**TASK INSTRUCTIONS:**
Restrict the output to the lines below starting at the one that contains "every instance, and" and ending at the one that contains "vector — the", and restate them word for word, both ends included.

**SUPPLIED MATERIAL:**
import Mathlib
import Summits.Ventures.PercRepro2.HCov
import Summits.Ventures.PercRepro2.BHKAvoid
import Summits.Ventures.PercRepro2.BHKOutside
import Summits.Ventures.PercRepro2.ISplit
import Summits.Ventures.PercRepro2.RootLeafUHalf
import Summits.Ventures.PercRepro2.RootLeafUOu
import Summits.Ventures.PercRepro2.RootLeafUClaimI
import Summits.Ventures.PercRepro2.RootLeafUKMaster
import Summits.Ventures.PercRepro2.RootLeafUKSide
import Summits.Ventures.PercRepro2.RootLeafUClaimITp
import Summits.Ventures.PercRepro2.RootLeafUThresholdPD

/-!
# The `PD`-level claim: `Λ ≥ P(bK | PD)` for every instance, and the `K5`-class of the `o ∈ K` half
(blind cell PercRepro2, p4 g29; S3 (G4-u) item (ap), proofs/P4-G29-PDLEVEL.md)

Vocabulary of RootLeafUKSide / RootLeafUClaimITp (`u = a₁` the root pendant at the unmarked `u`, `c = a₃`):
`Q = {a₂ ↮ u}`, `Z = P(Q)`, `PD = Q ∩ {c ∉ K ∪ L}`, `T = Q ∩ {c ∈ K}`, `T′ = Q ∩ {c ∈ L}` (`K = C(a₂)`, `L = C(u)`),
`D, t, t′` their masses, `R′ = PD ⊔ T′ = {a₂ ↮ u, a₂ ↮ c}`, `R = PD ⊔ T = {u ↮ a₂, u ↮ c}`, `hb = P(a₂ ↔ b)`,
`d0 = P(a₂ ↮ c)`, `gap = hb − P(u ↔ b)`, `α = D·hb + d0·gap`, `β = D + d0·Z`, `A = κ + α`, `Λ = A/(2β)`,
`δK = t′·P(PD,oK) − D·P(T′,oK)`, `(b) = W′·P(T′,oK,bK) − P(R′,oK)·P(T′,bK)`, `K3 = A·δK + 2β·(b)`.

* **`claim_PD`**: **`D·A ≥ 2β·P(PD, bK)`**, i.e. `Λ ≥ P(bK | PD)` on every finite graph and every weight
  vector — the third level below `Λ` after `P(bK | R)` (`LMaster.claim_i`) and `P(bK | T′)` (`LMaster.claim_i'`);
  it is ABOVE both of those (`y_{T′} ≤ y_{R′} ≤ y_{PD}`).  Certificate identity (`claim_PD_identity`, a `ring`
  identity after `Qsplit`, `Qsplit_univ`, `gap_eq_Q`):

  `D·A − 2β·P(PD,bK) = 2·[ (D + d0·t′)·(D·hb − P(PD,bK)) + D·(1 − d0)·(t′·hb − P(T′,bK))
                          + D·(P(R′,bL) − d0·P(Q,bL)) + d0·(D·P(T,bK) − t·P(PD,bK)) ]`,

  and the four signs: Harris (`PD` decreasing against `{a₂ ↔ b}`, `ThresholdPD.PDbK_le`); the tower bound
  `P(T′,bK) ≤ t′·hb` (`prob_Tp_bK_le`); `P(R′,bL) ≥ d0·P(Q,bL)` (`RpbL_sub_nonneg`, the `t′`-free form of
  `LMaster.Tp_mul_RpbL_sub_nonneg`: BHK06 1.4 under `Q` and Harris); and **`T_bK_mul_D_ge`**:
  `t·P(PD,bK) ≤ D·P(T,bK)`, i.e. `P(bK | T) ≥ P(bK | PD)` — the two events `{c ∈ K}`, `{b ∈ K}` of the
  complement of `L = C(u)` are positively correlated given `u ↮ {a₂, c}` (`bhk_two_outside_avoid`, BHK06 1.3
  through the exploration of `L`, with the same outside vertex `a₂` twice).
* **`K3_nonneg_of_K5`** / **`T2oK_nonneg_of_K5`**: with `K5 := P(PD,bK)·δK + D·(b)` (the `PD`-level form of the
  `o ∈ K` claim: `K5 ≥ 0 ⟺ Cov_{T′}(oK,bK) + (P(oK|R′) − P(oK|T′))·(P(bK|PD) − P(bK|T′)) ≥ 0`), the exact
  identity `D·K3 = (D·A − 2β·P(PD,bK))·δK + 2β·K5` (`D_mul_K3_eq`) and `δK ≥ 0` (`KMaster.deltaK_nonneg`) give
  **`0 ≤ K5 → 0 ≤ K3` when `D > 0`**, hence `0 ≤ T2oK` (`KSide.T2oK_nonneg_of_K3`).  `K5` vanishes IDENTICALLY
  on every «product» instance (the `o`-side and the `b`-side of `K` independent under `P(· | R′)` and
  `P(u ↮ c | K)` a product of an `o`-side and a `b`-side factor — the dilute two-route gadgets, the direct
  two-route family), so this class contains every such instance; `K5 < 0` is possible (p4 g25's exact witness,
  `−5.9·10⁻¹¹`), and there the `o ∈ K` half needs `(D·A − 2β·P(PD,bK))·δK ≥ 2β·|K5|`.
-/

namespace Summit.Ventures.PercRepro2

**EXERCISE RESULT:**
# The `PD`-level claim: `Λ ≥ P(bK | PD)` for every instance, and the `K5`-class of the `o ∈ K` half
(blind cell PercRepro2, p4 g29; S3 (G4-u) item (ap), proofs/P4-G29-PDLEVEL.md)

Vocabulary of RootLeafUKSide / RootLeafUClaimITp (`u = a₁` the root pendant at the unmarked `u`, `c = a₃`):
`Q = {a₂ ↮ u}`, `Z = P(Q)`, `PD = Q ∩ {c ∉ K ∪ L}`, `T = Q ∩ {c ∈ K}`, `T′ = Q ∩ {c ∈ L}` (`K = C(a₂)`, `L = C(u)`),
`D, t, t′` their masses, `R′ = PD ⊔ T′ = {a₂ ↮ u, a₂ ↮ c}`, `R = PD ⊔ T = {u ↮ a₂, u ↮ c}`, `hb = P(a₂ ↔ b)`,
`d0 = P(a₂ ↮ c)`, `gap = hb − P(u ↔ b)`, `α = D·hb + d0·gap`, `β = D + d0·Z`, `A = κ + α`, `Λ = A/(2β)`,
`δK = t′·P(PD,oK) − D·P(T′,oK)`, `(b) = W′·P(T′,oK,bK) − P(R′,oK)·P(T′,bK)`, `K3 = A·δK + 2β·(b)`.

* **`claim_PD`**: **`D·A ≥ 2β·P(PD, bK)`**, i.e. `Λ ≥ P(bK | PD)` on every finite graph and every weight
  vector — the third level below `Λ` after `P(bK | R)` (`LMaster.claim_i`) and `P(bK | T′)` (`LMaster.claim_i'`);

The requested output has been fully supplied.